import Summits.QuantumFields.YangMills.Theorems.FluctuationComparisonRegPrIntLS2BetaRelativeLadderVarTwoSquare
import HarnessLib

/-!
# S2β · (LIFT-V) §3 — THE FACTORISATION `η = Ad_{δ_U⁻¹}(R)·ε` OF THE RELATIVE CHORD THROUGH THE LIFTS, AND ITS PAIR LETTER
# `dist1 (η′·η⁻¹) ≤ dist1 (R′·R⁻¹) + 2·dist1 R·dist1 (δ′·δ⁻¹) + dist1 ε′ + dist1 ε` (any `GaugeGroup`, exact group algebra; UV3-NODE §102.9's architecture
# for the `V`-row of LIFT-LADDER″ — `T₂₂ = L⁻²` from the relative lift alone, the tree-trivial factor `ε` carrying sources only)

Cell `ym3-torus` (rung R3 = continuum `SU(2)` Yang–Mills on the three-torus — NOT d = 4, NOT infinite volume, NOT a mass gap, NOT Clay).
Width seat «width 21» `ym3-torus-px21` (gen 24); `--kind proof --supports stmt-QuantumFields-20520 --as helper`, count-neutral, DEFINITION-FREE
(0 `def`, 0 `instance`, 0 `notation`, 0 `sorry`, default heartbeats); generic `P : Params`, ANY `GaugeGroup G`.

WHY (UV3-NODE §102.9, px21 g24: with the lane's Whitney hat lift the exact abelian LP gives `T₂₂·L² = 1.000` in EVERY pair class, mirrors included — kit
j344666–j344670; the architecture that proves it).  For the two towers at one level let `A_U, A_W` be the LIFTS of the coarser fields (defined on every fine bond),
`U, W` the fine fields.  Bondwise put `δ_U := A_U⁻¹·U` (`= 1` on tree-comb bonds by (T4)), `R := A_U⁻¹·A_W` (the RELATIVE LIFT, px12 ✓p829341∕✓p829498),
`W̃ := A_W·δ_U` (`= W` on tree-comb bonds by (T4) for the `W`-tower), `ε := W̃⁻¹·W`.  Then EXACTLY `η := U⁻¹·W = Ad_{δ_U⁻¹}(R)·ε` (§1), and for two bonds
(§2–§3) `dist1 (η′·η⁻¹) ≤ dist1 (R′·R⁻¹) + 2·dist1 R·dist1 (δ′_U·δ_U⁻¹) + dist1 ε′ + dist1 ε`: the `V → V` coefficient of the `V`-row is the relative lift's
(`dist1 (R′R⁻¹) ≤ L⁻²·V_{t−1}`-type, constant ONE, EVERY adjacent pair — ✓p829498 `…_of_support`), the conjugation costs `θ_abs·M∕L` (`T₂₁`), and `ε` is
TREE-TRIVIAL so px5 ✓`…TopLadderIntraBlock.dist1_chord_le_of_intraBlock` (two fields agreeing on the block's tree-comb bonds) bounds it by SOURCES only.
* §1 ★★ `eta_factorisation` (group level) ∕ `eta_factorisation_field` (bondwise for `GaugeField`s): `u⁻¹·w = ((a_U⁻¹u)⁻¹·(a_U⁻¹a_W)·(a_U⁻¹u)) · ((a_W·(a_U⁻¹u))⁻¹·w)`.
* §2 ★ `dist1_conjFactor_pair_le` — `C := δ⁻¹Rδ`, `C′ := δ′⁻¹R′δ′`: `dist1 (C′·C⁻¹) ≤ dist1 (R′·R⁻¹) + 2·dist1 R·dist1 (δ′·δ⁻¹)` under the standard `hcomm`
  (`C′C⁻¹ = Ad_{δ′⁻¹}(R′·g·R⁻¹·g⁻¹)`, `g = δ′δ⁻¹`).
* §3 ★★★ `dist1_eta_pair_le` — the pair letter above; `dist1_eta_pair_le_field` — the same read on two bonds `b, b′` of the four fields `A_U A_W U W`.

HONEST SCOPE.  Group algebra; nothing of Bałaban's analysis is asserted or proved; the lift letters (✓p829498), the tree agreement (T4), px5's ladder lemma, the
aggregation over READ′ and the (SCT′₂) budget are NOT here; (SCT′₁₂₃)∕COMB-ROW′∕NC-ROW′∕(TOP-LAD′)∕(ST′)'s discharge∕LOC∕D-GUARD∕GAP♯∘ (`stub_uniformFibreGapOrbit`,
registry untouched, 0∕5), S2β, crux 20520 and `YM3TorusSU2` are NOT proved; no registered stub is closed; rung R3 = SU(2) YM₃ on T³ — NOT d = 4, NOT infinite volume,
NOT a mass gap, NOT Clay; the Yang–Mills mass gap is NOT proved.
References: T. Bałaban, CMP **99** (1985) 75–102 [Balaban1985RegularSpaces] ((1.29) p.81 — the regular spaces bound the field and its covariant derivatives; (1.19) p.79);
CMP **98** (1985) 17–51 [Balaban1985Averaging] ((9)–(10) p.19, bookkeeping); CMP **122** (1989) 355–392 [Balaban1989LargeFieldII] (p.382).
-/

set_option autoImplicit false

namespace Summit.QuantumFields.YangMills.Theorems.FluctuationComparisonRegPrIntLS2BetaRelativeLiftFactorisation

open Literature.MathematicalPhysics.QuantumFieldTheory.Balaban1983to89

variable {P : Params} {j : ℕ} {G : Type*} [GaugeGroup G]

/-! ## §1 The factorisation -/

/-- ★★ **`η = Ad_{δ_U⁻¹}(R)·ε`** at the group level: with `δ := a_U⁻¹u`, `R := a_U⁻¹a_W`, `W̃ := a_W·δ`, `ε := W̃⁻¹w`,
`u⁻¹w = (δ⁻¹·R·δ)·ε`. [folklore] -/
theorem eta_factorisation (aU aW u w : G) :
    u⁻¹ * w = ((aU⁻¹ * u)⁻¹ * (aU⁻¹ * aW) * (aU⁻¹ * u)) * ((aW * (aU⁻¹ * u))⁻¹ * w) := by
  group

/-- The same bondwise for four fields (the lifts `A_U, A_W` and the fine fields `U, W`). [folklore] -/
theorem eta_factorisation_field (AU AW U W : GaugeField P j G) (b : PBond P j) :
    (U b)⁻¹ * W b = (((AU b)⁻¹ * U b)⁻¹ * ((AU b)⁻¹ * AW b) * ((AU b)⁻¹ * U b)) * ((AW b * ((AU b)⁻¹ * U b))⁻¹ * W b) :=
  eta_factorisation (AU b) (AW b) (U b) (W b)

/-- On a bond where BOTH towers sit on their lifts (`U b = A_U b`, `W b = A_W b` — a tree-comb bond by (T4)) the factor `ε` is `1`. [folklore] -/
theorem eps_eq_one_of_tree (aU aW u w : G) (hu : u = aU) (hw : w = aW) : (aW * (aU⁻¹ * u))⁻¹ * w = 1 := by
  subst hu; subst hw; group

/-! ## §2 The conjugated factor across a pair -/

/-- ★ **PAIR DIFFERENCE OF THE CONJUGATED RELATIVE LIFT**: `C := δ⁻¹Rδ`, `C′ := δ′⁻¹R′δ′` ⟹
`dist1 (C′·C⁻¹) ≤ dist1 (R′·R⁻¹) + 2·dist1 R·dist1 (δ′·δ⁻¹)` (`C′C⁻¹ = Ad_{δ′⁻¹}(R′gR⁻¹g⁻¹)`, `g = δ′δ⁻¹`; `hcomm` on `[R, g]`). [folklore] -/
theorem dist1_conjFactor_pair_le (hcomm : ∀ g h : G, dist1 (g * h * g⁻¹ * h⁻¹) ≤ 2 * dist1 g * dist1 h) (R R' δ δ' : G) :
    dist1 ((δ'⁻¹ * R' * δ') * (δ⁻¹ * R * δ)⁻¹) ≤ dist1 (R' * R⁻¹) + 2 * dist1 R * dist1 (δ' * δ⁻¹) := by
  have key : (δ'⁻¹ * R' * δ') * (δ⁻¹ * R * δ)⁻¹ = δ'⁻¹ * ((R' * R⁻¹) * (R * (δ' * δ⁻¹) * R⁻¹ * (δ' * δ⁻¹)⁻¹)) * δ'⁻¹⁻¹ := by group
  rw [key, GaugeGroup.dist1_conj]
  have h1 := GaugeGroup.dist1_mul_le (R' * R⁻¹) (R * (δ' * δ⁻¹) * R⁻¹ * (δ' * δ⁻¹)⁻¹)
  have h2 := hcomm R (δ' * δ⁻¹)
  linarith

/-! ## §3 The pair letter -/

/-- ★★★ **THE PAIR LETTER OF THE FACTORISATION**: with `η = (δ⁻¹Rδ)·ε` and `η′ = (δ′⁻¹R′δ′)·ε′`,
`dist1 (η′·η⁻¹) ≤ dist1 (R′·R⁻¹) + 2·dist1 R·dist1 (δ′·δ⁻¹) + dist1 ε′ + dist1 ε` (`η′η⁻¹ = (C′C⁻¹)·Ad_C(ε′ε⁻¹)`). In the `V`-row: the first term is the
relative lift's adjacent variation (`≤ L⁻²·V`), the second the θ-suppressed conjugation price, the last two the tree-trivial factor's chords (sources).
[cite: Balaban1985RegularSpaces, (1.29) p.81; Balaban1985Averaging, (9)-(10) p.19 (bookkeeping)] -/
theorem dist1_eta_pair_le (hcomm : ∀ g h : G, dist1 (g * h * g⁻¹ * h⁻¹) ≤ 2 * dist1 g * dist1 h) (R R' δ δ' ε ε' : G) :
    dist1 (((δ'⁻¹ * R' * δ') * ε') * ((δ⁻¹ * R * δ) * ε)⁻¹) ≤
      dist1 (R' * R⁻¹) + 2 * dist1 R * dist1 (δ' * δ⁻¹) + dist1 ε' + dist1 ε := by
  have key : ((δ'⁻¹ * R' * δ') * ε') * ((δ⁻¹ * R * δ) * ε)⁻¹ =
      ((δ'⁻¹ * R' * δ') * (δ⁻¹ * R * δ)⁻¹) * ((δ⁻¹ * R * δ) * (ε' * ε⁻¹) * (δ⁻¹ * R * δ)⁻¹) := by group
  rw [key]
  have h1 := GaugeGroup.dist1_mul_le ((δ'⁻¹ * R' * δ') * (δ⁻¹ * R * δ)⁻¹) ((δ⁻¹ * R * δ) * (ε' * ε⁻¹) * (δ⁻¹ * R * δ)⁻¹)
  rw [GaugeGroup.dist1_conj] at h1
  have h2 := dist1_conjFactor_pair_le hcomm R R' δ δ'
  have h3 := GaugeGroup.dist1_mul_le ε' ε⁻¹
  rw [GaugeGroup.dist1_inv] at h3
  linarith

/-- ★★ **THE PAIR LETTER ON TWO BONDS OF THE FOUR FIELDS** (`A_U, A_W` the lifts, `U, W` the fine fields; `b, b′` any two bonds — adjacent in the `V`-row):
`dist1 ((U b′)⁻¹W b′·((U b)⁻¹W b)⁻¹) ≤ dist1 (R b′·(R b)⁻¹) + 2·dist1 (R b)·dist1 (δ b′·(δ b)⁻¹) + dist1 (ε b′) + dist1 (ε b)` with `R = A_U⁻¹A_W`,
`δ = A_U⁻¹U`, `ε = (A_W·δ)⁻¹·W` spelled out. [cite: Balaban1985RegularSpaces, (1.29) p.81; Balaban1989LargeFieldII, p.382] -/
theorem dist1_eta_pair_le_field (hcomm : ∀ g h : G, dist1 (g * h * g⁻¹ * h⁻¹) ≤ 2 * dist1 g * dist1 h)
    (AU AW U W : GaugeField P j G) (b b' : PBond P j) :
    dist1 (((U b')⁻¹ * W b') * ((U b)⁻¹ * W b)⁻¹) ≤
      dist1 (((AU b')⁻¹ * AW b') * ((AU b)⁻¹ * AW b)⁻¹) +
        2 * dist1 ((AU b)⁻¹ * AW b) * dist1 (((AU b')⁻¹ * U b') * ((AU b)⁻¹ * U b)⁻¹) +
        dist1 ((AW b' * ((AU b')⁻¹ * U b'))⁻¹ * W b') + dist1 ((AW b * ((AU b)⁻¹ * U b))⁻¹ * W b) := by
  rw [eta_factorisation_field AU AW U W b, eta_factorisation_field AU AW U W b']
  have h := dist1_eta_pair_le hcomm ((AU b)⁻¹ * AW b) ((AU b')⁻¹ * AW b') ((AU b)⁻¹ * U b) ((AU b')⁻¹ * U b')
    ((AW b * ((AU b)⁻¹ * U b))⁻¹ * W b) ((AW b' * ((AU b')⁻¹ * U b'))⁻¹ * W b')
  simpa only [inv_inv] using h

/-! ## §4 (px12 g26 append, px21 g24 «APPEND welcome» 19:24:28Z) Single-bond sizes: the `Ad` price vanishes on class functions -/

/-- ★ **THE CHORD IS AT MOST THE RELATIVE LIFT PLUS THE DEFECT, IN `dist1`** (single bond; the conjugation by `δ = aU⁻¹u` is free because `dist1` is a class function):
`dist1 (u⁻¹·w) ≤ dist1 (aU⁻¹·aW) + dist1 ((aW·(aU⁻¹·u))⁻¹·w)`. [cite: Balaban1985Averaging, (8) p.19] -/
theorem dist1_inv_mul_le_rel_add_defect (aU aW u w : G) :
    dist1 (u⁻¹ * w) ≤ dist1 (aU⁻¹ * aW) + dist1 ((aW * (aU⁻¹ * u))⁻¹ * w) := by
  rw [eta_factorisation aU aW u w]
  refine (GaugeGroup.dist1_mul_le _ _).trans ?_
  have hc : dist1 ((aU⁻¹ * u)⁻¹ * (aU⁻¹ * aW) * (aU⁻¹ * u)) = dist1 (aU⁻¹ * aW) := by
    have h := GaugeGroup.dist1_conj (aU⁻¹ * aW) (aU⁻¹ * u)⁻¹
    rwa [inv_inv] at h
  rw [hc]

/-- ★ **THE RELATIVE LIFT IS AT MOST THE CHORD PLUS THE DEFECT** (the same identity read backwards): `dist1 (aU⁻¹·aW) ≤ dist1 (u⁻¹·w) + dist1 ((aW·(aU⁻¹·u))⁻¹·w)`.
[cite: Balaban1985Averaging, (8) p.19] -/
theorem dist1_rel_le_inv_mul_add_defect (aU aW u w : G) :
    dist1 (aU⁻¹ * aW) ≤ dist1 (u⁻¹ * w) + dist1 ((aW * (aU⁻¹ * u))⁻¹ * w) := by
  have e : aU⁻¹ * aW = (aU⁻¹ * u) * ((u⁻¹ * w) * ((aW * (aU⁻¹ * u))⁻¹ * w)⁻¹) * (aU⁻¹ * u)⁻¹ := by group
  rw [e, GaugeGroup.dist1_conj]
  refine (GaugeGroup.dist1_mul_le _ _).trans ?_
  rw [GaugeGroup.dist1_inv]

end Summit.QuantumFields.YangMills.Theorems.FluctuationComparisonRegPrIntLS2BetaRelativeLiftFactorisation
* * *
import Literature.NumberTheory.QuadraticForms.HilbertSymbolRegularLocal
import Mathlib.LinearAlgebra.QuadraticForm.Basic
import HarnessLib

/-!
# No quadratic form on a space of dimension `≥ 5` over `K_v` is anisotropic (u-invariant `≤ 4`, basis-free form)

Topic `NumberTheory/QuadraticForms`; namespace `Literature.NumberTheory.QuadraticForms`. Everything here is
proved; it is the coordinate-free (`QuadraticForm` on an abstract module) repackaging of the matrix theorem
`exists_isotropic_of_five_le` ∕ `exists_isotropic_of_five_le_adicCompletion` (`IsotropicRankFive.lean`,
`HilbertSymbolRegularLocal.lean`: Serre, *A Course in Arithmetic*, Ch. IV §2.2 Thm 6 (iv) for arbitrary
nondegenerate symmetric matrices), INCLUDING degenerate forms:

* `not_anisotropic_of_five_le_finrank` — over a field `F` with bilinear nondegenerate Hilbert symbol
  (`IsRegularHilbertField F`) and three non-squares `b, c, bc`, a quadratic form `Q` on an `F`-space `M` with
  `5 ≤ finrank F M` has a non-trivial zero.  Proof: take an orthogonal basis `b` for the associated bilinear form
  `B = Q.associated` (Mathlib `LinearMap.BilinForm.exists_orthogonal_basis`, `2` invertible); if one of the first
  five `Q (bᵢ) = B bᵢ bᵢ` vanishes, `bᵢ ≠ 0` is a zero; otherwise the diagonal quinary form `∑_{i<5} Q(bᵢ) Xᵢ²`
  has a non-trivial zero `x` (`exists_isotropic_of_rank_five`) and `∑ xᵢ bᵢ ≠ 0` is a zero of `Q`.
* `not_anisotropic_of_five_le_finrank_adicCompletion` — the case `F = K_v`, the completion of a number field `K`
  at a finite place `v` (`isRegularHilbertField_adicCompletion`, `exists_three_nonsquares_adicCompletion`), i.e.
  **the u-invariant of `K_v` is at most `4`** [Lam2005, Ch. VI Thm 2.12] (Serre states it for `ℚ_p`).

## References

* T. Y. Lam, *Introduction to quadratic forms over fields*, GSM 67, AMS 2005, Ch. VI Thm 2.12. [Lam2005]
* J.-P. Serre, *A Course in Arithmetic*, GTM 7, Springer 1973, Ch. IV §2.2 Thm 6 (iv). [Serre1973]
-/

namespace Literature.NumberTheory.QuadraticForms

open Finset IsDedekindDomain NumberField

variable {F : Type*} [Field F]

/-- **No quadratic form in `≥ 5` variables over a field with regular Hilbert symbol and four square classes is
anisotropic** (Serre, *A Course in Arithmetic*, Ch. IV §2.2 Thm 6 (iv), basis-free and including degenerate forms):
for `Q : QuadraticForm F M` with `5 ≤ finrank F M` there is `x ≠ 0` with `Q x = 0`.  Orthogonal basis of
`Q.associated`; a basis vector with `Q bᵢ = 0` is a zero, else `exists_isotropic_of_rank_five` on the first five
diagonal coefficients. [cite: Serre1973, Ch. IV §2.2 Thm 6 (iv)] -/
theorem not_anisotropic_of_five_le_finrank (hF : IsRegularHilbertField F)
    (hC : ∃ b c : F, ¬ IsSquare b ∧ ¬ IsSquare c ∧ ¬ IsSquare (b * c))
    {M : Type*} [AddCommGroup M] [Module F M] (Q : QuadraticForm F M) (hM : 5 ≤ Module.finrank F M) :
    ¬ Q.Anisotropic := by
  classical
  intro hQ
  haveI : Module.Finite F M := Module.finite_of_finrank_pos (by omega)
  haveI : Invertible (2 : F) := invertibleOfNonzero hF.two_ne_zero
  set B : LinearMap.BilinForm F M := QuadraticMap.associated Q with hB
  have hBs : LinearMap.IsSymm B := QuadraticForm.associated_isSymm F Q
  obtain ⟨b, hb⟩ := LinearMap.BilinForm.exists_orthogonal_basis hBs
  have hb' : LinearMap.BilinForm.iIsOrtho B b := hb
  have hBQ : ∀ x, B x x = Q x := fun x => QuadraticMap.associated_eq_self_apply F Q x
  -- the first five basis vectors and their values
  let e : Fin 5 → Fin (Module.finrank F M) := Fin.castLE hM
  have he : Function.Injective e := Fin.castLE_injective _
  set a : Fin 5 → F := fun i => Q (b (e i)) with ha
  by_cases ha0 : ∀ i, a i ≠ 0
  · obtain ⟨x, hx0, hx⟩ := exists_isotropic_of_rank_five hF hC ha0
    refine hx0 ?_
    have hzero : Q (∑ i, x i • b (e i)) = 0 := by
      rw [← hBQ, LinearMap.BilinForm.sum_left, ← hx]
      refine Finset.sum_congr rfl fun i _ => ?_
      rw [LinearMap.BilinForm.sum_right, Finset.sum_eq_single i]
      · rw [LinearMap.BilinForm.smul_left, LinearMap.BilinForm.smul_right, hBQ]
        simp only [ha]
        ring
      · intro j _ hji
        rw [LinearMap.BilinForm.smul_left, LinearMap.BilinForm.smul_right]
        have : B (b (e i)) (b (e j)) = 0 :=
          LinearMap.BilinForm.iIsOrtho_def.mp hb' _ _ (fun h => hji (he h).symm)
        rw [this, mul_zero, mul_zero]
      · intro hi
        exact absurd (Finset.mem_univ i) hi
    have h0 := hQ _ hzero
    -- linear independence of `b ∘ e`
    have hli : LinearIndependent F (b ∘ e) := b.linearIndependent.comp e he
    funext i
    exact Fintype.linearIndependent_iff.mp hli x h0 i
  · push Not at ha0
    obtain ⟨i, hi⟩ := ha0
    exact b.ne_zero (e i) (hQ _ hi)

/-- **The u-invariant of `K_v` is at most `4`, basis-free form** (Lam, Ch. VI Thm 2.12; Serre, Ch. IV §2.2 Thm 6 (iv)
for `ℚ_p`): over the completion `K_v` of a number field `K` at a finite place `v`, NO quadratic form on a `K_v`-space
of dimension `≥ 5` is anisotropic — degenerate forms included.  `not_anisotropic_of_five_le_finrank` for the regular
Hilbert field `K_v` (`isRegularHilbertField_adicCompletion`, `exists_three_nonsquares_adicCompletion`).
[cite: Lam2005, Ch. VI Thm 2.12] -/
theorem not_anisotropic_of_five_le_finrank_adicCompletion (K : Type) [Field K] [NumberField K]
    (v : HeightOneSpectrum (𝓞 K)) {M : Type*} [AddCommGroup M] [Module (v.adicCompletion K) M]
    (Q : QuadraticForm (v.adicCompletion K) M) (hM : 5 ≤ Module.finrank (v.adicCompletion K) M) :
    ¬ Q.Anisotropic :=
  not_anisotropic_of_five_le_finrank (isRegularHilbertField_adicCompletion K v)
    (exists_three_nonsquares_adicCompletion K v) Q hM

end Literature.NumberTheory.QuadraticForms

### TASK PROMPT
Throughout the data above, report every line that contains the string "QuadraticForms".

### EXERCISE OUTPUT
import Literature.NumberTheory.QuadraticForms.HilbertSymbolRegularLocal
Topic `NumberTheory/QuadraticForms`; namespace `Literature.NumberTheory.QuadraticForms`. Everything here is
namespace Literature.NumberTheory.QuadraticForms
end Literature.NumberTheory.QuadraticForms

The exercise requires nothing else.